The first function of the advanced set can parse a string that contains serialized RDF data. This function does not return the results of any query, but a handler to an in-memory model.
There are two other functions to read RDF data and create handlers. The one that receives a URL fetchs the document and parse it as RDF. The last one parses a XSLT nodeset as if it was RDF/XML. This nodeset can be a fragment of the XSLT input document, but it can even be a part of the XSLT stylesheet.
This fourth function has the ability to merge two or more in-memory RDF models, identified by their handlers, into a new one. It allows the developer to build custom RDF models by picking and joining different pieces, which are parsed with the three previous functions.
Finally, the last function executes a SPARQL query against an in-memory RDF model. Note that this function does not parse any file, nor it retrieves data from the web. Therefore, it is much quicker than the two query functions we described in the basic set of functions.
How can you use these functions? We have two implementations. The first one is written in Java, and it uses the extensibility mechanism supported by the XSLT language, namely, the ability to define new user functions in a new namespace. Our code uses the Jena library to load and query RDF, and it is specific to Apache Xalan (which is an XSLT processor), although it should be easily portable to other XSLT processors. In parallel, we have a partial implementation of the basic functions written in pure XSLT. The main limitation of this portable implementation is that the document() function of XSLT lacks the ability to perform content negotiation.
The main application of XSLT+SPARQL is the transformation of RDF data to other formats, mainly to XML, and in particular, to presentational formats such a XHTML and SVG. In such role, XSLT+SPARQL works as the last step of a Semantic Web application. But there are other possibilities. For instance, the current version of SPARQL is somewhat limited with respect to its ability to generate reports, specially if you compare it with SQL. With XSLT+SPARQL, however, it is possible to do aggregation functions and grouping of the results of a query. Finally, it also possible to use XSLT+SPARQL as a language to implement some simple scripts for the semantic web.
In this example, we embed a SPARQL query within an XSLT stylesheet. This query simply fetches the FOAF file of Ivan Herman and returns the list of his friends, possibly with their mailbox and the URI of their webpage. The results are inside of a select attribute in an apply-templates element, so the XSLT processor will search for a template that matches the root element of the results.
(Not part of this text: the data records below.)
import Summits.ResolutionOfSingularities.ResolutionOfSingularities.Theorems.PurelyInseparableDim4Directrix
import Summits.ResolutionOfSingularities.ResolutionOfSingularities.Theorems.PurelyInseparableDim4IsolatedBand
import Literature.AlgebraicGeometry.Resolution.OrdZeroBasics
import Literature.Barriers.ResolutionOfSingularities.ResidualOrderUnboundedBlowup
import HarnessLib
import HarnessLib.Audit.Tags

/-!
# Purely inseparable four-folds — the directrix letter `ē` on CLEANED states and the isolated
# regime at `(p, q) = (2, 2)` (cell `res-dim4-pi`; continues `PurelyInseparableDim4Directrix`)

[OURS · counted 0 · frame reading of the tree's directrix theory; nothing here is a new statement
about resolution of singularities.]

* §1 `gradSpan_initialForm_ne_bot_of_isClean` — a CLEAN polynomial (no `p`-th power monomials,
  `HauserPerlega.IsClean`) of order exactly `p` has `∇(initial form) ≠ 0`; every state produced by
  the walk is clean (`isClean_step`), so the hypothesis of `Directrix` §§3–4 holds at every state of
  order `p` from index `1` on.
* §2 at `(p, q) = (2, 2)`, with p-5's ISOLATED BAND (`IsolatedBand.isolated_chain_ordZero_eq_two`:
  `ord = 2` along isolated `Step0` chains): `isolated_chain_letter_two` (from index `1` the letter
  `ē = dim A(F₂)` — the kernel of the alternating polar matrix `a_{ik} = coeff_{eᵢ+e_k} F` — is
  antitone with values in `{1, 2, 3}`) and **`noIsolatedTrap_two_iff_no_stable_chain`**:
  F4-I(2,2) ⟺ there is no `Step0` chain of isolated `2`-fold states along which `ē` is CONSTANT
  (every edge very near, [CJS 2020] Def. 3.13 (2)).

Census note (p-12 LOCATE, desk frame v4): at `(2, 2)` the constant value is the case `ē = 2` which
[CJS 2020] Thms 6.35/6.40 treat only under `char k(x) ≥ dim X/2 + 1 = 3` — F4-I(2,2) sits exactly
outside that hypothesis.  Nothing here proves `NoIsolatedTrap 2 2` or resolution of singularities in
dimension ≥ 4 / characteristic `p`.  bears_on: LADDER-RESOLUTION:D157-DOOR2 (res-dim4-pi · polar
lemma).  Supports stmt-ResolutionOfSingularities-16155 (helper).
-/

set_option linter.dupNamespace false

noncomputable section

namespace Summit.ResolutionOfSingularities.ResolutionOfSingularities.Theorems.PIDim4

namespace Directrix

open MvPolynomial Finset
open Literature.AlgebraicGeometry.Resolution
open Literature.AlgebraicGeometry.Resolution.Hauser2010
open Literature.AlgebraicGeometry.Resolution.HauserPerlega2019
open Literature.Barriers.ResolutionOfSingularities
open PointBlowup (direction AdditiveAlong gradSpan additiveSubspace polarMap)

variable {K : Type} [Field K]

/-! ## 1. Cleaned states of order `p` have `∇ ≠ 0` -/

section Clean

/-- **A CLEAN polynomial of order exactly `p` has `∇(initial form) ≠ 0`**: its initial form has a
monomial `x^d`, `|d| = p`, with some `p ∤ dᵢ`, and then `∂ᵢ` of it is non-zero. So every state
PRODUCED by the walk (`step` cleans) satisfies the hypothesis of §§3–4 as soon as its order is `p`.
[cite: Hauser2010, §F (cleaning)] [folklore] -/
theorem gradSpan_initialForm_ne_bot_of_isClean (p : ℕ) [Fact p.Prime] [CharP K p]
    {F : MvPolynomial (Fin 4) K} (hord : ordZero F = p) (hclean : HauserPerlega.IsClean p F) :
    gradSpan (initialForm F) ≠ ⊥ := by
  classical
  have hp : p.Prime := Fact.out
  rw [initialForm_eq_homogeneousComponent hord]
  set Φ := homogeneousComponent p F with hΦ
  have hΦne : Φ ≠ 0 := homogeneousComponent_ne_zero_of_ordZero_eq hord
  obtain ⟨d, hd⟩ := MvPolynomial.ne_zero_iff.mp hΦne
  have hdF : coeff d F ≠ 0 ∧ d.degree = p := by
    rw [hΦ, coeff_homogeneousComponent] at hd
    split_ifs at hd with hdeg
    · exact ⟨hd, hdeg⟩
    · exact absurd rfl hd
  have hnot : ¬ IsPthPowerExponent p d := hclean d (MvPolynomial.mem_support_iff.mpr hdF.1)
  obtain ⟨i, hi, hpi⟩ : ∃ i ∈ d.support, ¬ p ∣ d i := by
    by_contra hcon
    push Not at hcon
    exact hnot hcon
  have hdi : 1 ≤ d i := Nat.one_le_iff_ne_zero.mpr (Finsupp.mem_support_iff.mp hi)
  -- the coefficient of `x^{d - eᵢ}` in `∂ᵢ Φ` is `dᵢ · coeff_d Φ ≠ 0`
  have hcoeff : coeff (d - Finsupp.single i 1) (pderiv i Φ) ≠ 0 := by
    rw [coeff_pderiv, tsub_add_cancel_of_le (Finsupp.single_le_iff.mpr (by simpa using hdi))]
    have h1 : (((d - Finsupp.single i 1 : Fin 4 →₀ ℕ) i : ℕ) : K) + 1 = (d i : K) := by
      rw [Finsupp.tsub_apply, Finsupp.single_eq_same, ← Nat.cast_succ]
      exact congrArg (fun n : ℕ => (n : K)) (Nat.sub_add_cancel hdi)
    rw [h1]
    refine mul_ne_zero hd ?_
    rwa [Ne, CharP.cast_eq_zero_iff K p]
  have hne : pderiv i Φ ≠ 0 := fun h => hcoeff (by rw [h, coeff_zero])
  intro hbot
  have hmem : pderiv i Φ ∈ gradSpan Φ := Submodule.subset_span ⟨i, rfl⟩
  rw [hbot, Submodule.mem_bot] at hmem
  exact hne hmem

variable [DecidableEq K]

/-- The residual polynomial after a step of the walk is clean. [cite: Hauser2010, §F (cleaning)] -/
theorem isClean_step (q : ℕ) (S : Finset (Fin 4)) (j : Fin 4) (b : Fin 4 → K) (s : State K) :
    HauserPerlega.IsClean q (CentreBlowup.step q S j b s).F :=
  HauserPerlega.isClean_deletePthPowers q _

end Clean

/-! ## 2. The isolated regime at `(p, q) = (2, 2)` -/

section Two

variable [DecidableEq K]

/-- **The isolated regime at `(p, q) = (2, 2)`, census letter.** Along every `Step0` chain of ISOLATED
`2`-fold states in characteristic `2`: every state has order `2` (p-5's ISOLATED BAND
`IsolatedBand.isolated_chain_ordZero_eq_two`), every state from index `1` on is clean with `∇ ≠ 0`,
and from index `1` on the letter `ē = dim A(F₂)` (kernel of the alternating polar matrix) is
antitone with values in `{1, 2, 3}`. [OURS · frame reading] [cite: CossartJannsenSaito2020, Thm. 3.10 (4)] -/
theorem isolated_chain_letter_two [CharP K 2] {c : ℕ → State K}
    (hc : ∀ k, IsIsolated 2 (c k).F ∧ Step0 2 (c k) (c (k + 1))) :
    (∀ k, ordZero (c k).F = 2) ∧
      (∀ k, gradSpan (initialForm (c (k + 1)).F) ≠ ⊥) ∧
      Antitone (fun k => Module.finrank K (additiveSubspace (initialForm (c (k + 1)).F))) ∧
      ∀ k, 1 ≤ Module.finrank K (additiveSubspace (initialForm (c (k + 1)).F)) ∧
        Module.finrank K (additiveSubspace (initialForm (c (k + 1)).F)) ≤ 3 := by
  have hord : ∀ k, ordZero (c k).F = 2 := IsolatedBand.isolated_chain_ordZero_eq_two hc
  have hclean : ∀ k, HauserPerlega.IsClean 2 (c (k + 1)).F := fun k => by
    obtain ⟨-, j, b, -, -, -, -, hck⟩ := (hc k).2
    rw [hck]
    exact isClean_step 2 _ j b (c k)
  have hgrad : ∀ k, gradSpan (initialForm (c (k + 1)).F) ≠ ⊥ := fun k =>
    gradSpan_initialForm_ne_bot_of_isClean 2 (hord (k + 1)) (hclean k)
  have hc' : ∀ k, Step0 2 (c (k + 1)) (c (k + 1 + 1)) := fun k => (hc (k + 1)).2
  exact ⟨hord, hgrad, step0_chain_antitone 2 (fun k => c (k + 1)) hc' (hord 1) (hgrad 0),
    step0_chain_letter_bounds 2 (fun k => c (k + 1)) hc' (hord 1) (hgrad 0)⟩

/-- **F4-I at `(2, 2)` reduces to `ē`-STABLE chains**: `NoIsolatedTrap 2 2` holds iff there is no
`Step0` chain of isolated `2`-fold states along which `ē` is CONSTANT (with value in `{1, 2, 3}`; on
such a chain every edge is very near in the sense of [CJS 2020] Def. 3.13 (2)).  (⇒ is trivial; ⇐:
shift any isolated chain to the tail on which the antitone letter has stabilised.)
[OURS · frame reading] [cite: CossartJannsenSaito2020, Def. 3.13 (2) and Thm. 3.10 (4)] -/
theorem noIsolatedTrap_two_iff_no_stable_chain :
    NoIsolatedTrap 2 2 ↔ ∀ (K : Type) [Field K] [CharP K 2] [DecidableEq K],
      ¬ ∃ (c : ℕ → State K) (e : ℕ), 1 ≤ e ∧ e ≤ 3 ∧ ∀ k, IsIsolated 2 (c k).F ∧
        Step0 2 (c k) (c (k + 1)) ∧ ordZero (c k).F = 2 ∧
        Module.finrank K (additiveSubspace (initialForm (c k).F)) = e := by
  constructor
  · intro h K _ _ _
    rintro ⟨c, e, -, -, hc⟩
    exact h K ⟨c, fun k => ⟨(hc k).1, (hc k).2.1⟩⟩
  · intro h K _ _ _
    rintro ⟨c, hc⟩
    obtain ⟨hord, hgrad, -, -⟩ := isolated_chain_letter_two hc
    have hc' : ∀ k, Step0 2 (c (k + 1)) (c (k + 1 + 1)) := fun k => (hc (k + 1)).2
    obtain ⟨N, e, h1, h3, hN⟩ :=
      step0_chain_eventually_constant 2 (fun k => c (k + 1)) hc' (hord 1) (hgrad 0)
    refine h K ⟨fun k => c (k + 1 + N), e, h1, h3, fun k => ⟨(hc _).1, ?_, hord _, ?_⟩⟩
    · have := (hc (k + 1 + N)).2
      rwa [show k + 1 + N + 1 = k + 1 + 1 + N by ring] at this
    · have := hN (k + N) (Nat.le_add_left N k)
      rwa [show k + N + 1 = k + 1 + N by ring] at this

end Two

end Directrix

end Summit.ResolutionOfSingularities.ResolutionOfSingularities.Theorems.PIDim4

end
We can write one and continue the processing of the query results, for instance, to render an HTML table with the information.
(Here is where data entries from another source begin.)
import Literature.MathematicalPhysics.QuantumManyBody.PeriodicBoseGasKineticMultiplier
import Literature.MathematicalPhysics.QuantumManyBody.PeriodicBoseGasLemma32
import Mathlib.MeasureTheory.Integral.MeanInequalities
import HarnessLib

/-!
# Fournais 2020, Lemma 3.3 from the multiplier bound (3.21)

Topic `Literature/MathematicalPhysics/QuantumManyBody`, sibling of `PeriodicBoseGasLocalization.lean`
(provefact `Literature.MathematicalPhysics.QuantumManyBody.BoseGas.Fournais2020_condensation`). We prove
`Fournais2020_lemma33_of_eq321 : Fournais2020_eq321 → Fournais2020_lemma33`: the kinetic-energy
sliding inequality [Fournais2020, Lemma 3.3 (3.12)–(3.13)] follows from the multiplier bound
(3.21) (`Fournais2020_eq321`, `PeriodicBoseGasKineticMultiplier.lean`) by the diagonalisation
(3.19)–(3.20) of the `u`-averaged localised kinetic energy in the plane waves of the torus.

## The argument [(3.14), (3.19)–(3.21), pp. 16–17]

For a trigonometric polynomial `P = ∑ₙ αₙ e_n` on the torus of side `L` (`e_n = e^{2πin·x/L}`):

1. *Covariance* (`fourier_locProjQ_cellWave`). `Λ(u) = u + Λ(0)`, `χ_u = χ_0(· - u)` and
   `e_n(x) = e_n(u)e_n(x-u)` give `χ_u Q_u e_n = e_n(u) (χ_0Q_0e_n)(· - u)`, whence
   `|𝓕(χ_uQ_uP)(p)| = |∑ₙ αₙ 𝓕(χ_0Q_0e_n)(p) e_n(u)|` and `|Q_uP(u+y)| = |∑ₙ αₙ (Q_0e_n)(y) e_n(u)|`.
2. *Orthogonality in `u`* (`lintegral_cell_normSq_trigPoly`). `∫_Ω |∑ₙ βₙ e_n(u)|² du = L³∑ₙ|βₙ|²`
   (Parseval on the cell, `PeriodicBoseGasFourier.lean`), so that, by Tonelli,
   `∫_Ω ⟨P, T_u P⟩ du = L³ ∑ₙ |αₙ|² ⟨e_n, T_0 e_n⟩ = L³ℓ³ ∑ₙ |αₙ|² F(n)` — this is (3.19)–(3.20).
3. *General `φ`* (`C¹`, periodic). For the cubic partial sums `S_Nφ → φ` and `∇S_Nφ = S_N∇φ → ∇φ`
   in `L²(Ω)`; `⟨φ,T_uφ⟩ ≤ liminf_N ⟨S_Nφ, T_u S_Nφ⟩` for every `u` (Fatou in `p` for the Fourier
   side, `|𝓕f - 𝓕g| ≤ ‖f-g‖₁`; Minkowski for `‖Q_u·‖₂`; `‖·‖_{L²(Λ(u))} ≤ ‖·‖_{L²(Ω)}` for periodic
   functions since `ℓ < L`), and Fatou in `u`.
4. *Assembly.* With (3.21) in the form `F(n) + 2π²L⁻² ≤ 4π²|n|²/L²` (`n ≠ 0`), `F(0) = 0`
   (`Q_u 1 = 0`), Parseval for `φ`, its mean and its gradient:
   `ℓ⁻³∫_Ω⟨φ,T_uφ⟩du + 2π²L⁻²‖φ‖² ≤ L³∑ₙ(F(n) + 2π²L⁻²)|ĉₙ|² ≤ L³(2π²L⁻²|ĉ₀|² + ∑ₙ 4π²|n|²L⁻²|ĉₙ|²)
   = 2π²L⁻² L⁻³|∫_Ω φ|² + ∫_Ω|∇φ|²`.

## References

* [Fournais2020] S. Fournais, *Length scales for BEC in the dilute Bose gas*, arXiv:2011.00309,
  EMS Ser. Congr. Rep. 18 (2021): Lemma 3.3, (3.12)–(3.13), (3.18)–(3.21).
-/

noncomputable section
This is a simple example, but we have some others which are more complex and can provide a better insight of the features of XSLT+SPARQL. For instance, we created one that does something similar to the example of Ivan’s friends, but it uses the DBPedia SPARQL endpoint to get any kind of data, for instance, a list of German cities. Other examples can produce two kinds of ISO standarized displays for thesauri from SKOS data. One of them is simply an alphabetical listing, but the second one is a hierarchal display that looks like a tree. To build it, we simply used recursive XSLT templates. Finally, we wrote an “spider” agent that has the ability to retrieve data from the web on-demand. For instance, if Ivan’s FOAF file does not contain the name of his friends, the script can de-reference the URIs and progressively build a richer RDF model.
We can summarize two conclusions. Firstly, our work can overcome the limitations of XSLT to process RDF data, regardless of its serialization format. Note that we can address RDF data from XSLT+SPARQL even if it is available in other syntaxes, such as N3. Secondly, these functions give you, the developers of scripts for the semantic web, a new language to write such scripts. And this platform still has the potential to grow, for instance, by introducing functions to perform reasoning and inference.